TASK DESCRIPTION> Once the line containing "IsConj A (standardCSMatrix 2" is found in the entries below, reproduce it and every line after it, stopping at and including the line containing "(Or.inr (Or.inr (hconj))))))"; reproduce nothing else, and keep each line exact.

SOURCE DATA>

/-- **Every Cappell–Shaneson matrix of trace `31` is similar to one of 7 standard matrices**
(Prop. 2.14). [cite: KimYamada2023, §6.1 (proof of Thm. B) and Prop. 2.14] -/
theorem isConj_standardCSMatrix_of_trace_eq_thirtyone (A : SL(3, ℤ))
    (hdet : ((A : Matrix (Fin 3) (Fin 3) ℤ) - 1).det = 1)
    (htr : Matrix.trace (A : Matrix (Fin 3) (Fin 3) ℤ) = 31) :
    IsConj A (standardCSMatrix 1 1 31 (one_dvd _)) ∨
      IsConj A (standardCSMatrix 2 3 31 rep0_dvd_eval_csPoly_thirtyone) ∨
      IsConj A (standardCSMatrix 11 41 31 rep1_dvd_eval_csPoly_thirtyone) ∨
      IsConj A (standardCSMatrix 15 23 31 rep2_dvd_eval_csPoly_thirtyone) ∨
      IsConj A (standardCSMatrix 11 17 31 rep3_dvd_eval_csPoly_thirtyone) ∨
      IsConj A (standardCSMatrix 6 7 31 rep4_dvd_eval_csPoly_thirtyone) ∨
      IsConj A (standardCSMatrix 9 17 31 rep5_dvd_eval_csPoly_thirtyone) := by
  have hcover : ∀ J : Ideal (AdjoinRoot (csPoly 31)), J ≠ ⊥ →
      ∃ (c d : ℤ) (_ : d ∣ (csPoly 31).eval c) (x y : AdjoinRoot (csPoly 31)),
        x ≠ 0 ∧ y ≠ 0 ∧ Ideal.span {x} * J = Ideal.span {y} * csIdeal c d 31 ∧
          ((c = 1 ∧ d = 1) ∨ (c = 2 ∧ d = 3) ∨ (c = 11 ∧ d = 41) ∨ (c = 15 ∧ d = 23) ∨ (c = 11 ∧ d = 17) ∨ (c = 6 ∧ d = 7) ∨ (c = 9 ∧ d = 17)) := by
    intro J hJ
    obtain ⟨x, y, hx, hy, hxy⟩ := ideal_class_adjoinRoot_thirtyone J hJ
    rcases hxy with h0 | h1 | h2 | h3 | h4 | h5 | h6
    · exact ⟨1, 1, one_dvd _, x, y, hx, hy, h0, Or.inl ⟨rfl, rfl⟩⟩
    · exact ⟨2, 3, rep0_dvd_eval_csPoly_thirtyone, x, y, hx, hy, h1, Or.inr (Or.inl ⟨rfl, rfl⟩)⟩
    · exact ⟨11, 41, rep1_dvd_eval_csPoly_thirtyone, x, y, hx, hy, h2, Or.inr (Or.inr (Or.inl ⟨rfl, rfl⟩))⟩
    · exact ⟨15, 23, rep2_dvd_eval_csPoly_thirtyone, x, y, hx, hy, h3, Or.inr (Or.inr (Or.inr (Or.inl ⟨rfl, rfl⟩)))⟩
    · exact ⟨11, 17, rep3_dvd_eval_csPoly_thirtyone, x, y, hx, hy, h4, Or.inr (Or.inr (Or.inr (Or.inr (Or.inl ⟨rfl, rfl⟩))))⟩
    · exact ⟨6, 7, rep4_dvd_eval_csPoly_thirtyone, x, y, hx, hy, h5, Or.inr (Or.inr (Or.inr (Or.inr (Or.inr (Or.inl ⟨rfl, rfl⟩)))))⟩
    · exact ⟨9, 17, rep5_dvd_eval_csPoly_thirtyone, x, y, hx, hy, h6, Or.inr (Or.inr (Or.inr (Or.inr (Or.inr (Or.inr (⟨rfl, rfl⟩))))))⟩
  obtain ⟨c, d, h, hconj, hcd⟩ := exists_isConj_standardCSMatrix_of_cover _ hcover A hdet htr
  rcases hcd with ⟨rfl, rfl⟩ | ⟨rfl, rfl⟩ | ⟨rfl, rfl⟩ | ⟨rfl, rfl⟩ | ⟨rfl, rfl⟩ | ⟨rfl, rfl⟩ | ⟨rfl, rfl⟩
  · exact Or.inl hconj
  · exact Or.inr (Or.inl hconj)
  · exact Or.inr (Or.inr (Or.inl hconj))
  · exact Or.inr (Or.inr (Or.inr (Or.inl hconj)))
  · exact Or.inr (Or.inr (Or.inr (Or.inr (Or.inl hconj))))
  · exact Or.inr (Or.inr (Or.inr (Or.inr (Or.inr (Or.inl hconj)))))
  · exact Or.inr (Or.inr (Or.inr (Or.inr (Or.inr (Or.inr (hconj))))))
...
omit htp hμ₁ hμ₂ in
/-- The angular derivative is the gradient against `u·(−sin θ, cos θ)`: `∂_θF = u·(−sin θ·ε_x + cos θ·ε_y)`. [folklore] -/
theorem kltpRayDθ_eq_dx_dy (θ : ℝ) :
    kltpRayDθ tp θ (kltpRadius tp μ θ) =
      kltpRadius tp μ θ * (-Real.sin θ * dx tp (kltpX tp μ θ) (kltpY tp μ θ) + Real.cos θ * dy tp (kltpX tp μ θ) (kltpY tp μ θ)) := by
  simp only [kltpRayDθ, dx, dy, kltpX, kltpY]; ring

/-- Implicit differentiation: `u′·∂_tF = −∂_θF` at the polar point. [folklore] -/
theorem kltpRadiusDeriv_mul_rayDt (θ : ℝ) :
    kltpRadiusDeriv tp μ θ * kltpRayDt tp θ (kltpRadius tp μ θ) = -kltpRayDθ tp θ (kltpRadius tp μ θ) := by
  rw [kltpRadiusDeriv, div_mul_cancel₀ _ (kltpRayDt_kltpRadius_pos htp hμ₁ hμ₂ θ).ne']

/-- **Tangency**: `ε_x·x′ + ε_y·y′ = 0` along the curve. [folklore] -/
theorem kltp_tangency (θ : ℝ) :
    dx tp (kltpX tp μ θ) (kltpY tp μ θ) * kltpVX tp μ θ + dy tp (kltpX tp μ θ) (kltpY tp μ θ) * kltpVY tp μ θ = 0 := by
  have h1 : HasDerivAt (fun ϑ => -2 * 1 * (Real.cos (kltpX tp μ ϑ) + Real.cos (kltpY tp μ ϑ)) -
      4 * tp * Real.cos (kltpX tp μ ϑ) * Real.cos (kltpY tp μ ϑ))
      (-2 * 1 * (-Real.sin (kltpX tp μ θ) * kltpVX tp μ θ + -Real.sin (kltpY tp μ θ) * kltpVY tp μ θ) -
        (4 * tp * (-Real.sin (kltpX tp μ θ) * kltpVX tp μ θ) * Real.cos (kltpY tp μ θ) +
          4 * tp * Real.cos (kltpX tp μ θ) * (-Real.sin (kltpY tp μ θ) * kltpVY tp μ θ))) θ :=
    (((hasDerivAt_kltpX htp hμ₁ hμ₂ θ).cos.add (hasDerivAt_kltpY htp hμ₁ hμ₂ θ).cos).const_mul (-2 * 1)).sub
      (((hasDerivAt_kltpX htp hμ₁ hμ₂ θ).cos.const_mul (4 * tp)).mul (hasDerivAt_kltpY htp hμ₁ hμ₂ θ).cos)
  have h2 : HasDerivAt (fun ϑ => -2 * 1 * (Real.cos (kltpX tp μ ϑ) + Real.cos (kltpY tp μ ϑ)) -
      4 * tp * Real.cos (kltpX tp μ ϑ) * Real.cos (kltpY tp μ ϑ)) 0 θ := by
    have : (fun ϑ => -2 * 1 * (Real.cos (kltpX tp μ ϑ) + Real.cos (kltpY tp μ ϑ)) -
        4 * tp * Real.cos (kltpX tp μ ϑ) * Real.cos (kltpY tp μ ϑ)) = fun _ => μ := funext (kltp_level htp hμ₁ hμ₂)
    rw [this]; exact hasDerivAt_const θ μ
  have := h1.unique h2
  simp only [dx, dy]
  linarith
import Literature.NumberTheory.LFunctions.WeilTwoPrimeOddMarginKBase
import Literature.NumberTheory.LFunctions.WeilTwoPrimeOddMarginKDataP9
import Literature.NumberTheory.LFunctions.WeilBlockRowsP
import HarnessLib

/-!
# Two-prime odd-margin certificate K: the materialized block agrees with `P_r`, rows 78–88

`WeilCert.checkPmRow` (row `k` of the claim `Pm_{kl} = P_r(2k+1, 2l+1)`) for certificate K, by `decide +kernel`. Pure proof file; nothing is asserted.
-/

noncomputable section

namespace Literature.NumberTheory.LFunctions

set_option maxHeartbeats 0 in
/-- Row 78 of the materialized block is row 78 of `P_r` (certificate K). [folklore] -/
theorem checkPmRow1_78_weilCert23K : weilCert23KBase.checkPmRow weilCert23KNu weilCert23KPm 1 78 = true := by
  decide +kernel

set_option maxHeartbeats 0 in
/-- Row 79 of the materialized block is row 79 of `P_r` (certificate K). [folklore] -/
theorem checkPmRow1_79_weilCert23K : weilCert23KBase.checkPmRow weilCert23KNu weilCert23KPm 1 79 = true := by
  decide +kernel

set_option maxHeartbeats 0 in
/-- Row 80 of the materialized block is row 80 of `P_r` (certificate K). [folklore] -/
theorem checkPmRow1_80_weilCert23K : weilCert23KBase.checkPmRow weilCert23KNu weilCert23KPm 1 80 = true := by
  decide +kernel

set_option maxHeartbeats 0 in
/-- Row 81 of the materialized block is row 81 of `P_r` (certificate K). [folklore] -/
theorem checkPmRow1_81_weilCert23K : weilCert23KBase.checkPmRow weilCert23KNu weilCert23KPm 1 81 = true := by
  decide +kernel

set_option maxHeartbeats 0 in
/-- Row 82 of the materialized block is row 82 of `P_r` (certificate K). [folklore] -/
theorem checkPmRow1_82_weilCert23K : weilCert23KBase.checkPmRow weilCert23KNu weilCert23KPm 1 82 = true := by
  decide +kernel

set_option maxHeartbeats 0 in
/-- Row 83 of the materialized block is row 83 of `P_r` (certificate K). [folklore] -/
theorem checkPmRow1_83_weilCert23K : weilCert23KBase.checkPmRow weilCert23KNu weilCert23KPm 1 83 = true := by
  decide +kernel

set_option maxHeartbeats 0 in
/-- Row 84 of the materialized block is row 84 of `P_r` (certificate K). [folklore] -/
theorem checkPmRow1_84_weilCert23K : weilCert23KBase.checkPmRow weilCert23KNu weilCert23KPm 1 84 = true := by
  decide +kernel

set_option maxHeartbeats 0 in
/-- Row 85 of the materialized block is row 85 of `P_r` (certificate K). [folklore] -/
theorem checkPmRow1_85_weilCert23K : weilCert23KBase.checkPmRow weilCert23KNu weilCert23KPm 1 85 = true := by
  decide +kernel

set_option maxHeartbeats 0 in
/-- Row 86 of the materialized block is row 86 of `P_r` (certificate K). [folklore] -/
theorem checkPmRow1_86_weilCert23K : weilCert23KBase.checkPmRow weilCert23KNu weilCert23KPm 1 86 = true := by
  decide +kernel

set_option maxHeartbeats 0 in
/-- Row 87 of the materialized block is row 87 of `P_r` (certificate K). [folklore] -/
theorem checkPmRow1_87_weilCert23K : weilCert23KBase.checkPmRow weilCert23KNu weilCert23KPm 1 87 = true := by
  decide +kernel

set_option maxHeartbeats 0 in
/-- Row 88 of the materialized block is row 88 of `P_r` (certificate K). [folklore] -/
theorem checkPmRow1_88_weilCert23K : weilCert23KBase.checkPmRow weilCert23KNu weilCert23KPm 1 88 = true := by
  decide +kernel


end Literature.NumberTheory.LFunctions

RESPONSE BELOW>
      IsConj A (standardCSMatrix 2 3 31 rep0_dvd_eval_csPoly_thirtyone) ∨
      IsConj A (standardCSMatrix 11 41 31 rep1_dvd_eval_csPoly_thirtyone) ∨
      IsConj A (standardCSMatrix 15 23 31 rep2_dvd_eval_csPoly_thirtyone) ∨
      IsConj A (standardCSMatrix 11 17 31 rep3_dvd_eval_csPoly_thirtyone) ∨
      IsConj A (standardCSMatrix 6 7 31 rep4_dvd_eval_csPoly_thirtyone) ∨
      IsConj A (standardCSMatrix 9 17 31 rep5_dvd_eval_csPoly_thirtyone) := by
  have hcover : ∀ J : Ideal (AdjoinRoot (csPoly 31)), J ≠ ⊥ →
      ∃ (c d : ℤ) (_ : d ∣ (csPoly 31).eval c) (x y : AdjoinRoot (csPoly 31)),
        x ≠ 0 ∧ y ≠ 0 ∧ Ideal.span {x} * J = Ideal.span {y} * csIdeal c d 31 ∧
          ((c = 1 ∧ d = 1) ∨ (c = 2 ∧ d = 3) ∨ (c = 11 ∧ d = 41) ∨ (c = 15 ∧ d = 23) ∨ (c = 11 ∧ d = 17) ∨ (c = 6 ∧ d = 7) ∨ (c = 9 ∧ d = 17)) := by
    intro J hJ
    obtain ⟨x, y, hx, hy, hxy⟩ := ideal_class_adjoinRoot_thirtyone J hJ
    rcases hxy with h0 | h1 | h2 | h3 | h4 | h5 | h6
    · exact ⟨1, 1, one_dvd _, x, y, hx, hy, h0, Or.inl ⟨rfl, rfl⟩⟩
    · exact ⟨2, 3, rep0_dvd_eval_csPoly_thirtyone, x, y, hx, hy, h1, Or.inr (Or.inl ⟨rfl, rfl⟩)⟩
    · exact ⟨11, 41, rep1_dvd_eval_csPoly_thirtyone, x, y, hx, hy, h2, Or.inr (Or.inr (Or.inl ⟨rfl, rfl⟩))⟩
    · exact ⟨15, 23, rep2_dvd_eval_csPoly_thirtyone, x, y, hx, hy, h3, Or.inr (Or.inr (Or.inr (Or.inl ⟨rfl, rfl⟩)))⟩
    · exact ⟨11, 17, rep3_dvd_eval_csPoly_thirtyone, x, y, hx, hy, h4, Or.inr (Or.inr (Or.inr (Or.inr (Or.inl ⟨rfl, rfl⟩))))⟩
    · exact ⟨6, 7, rep4_dvd_eval_csPoly_thirtyone, x, y, hx, hy, h5, Or.inr (Or.inr (Or.inr (Or.inr (Or.inr (Or.inl ⟨rfl, rfl⟩)))))⟩
    · exact ⟨9, 17, rep5_dvd_eval_csPoly_thirtyone, x, y, hx, hy, h6, Or.inr (Or.inr (Or.inr (Or.inr (Or.inr (Or.inr (⟨rfl, rfl⟩))))))⟩
  obtain ⟨c, d, h, hconj, hcd⟩ := exists_isConj_standardCSMatrix_of_cover _ hcover A hdet htr
  rcases hcd with ⟨rfl, rfl⟩ | ⟨rfl, rfl⟩ | ⟨rfl, rfl⟩ | ⟨rfl, rfl⟩ | ⟨rfl, rfl⟩ | ⟨rfl, rfl⟩ | ⟨rfl, rfl⟩
  · exact Or.inl hconj
  · exact Or.inr (Or.inl hconj)
  · exact Or.inr (Or.inr (Or.inl hconj))
  · exact Or.inr (Or.inr (Or.inr (Or.inl hconj)))
  · exact Or.inr (Or.inr (Or.inr (Or.inr (Or.inl hconj))))
  · exact Or.inr (Or.inr (Or.inr (Or.inr (Or.inr (Or.inl hconj)))))
  · exact Or.inr (Or.inr (Or.inr (Or.inr (Or.inr (Or.inr (hconj))))))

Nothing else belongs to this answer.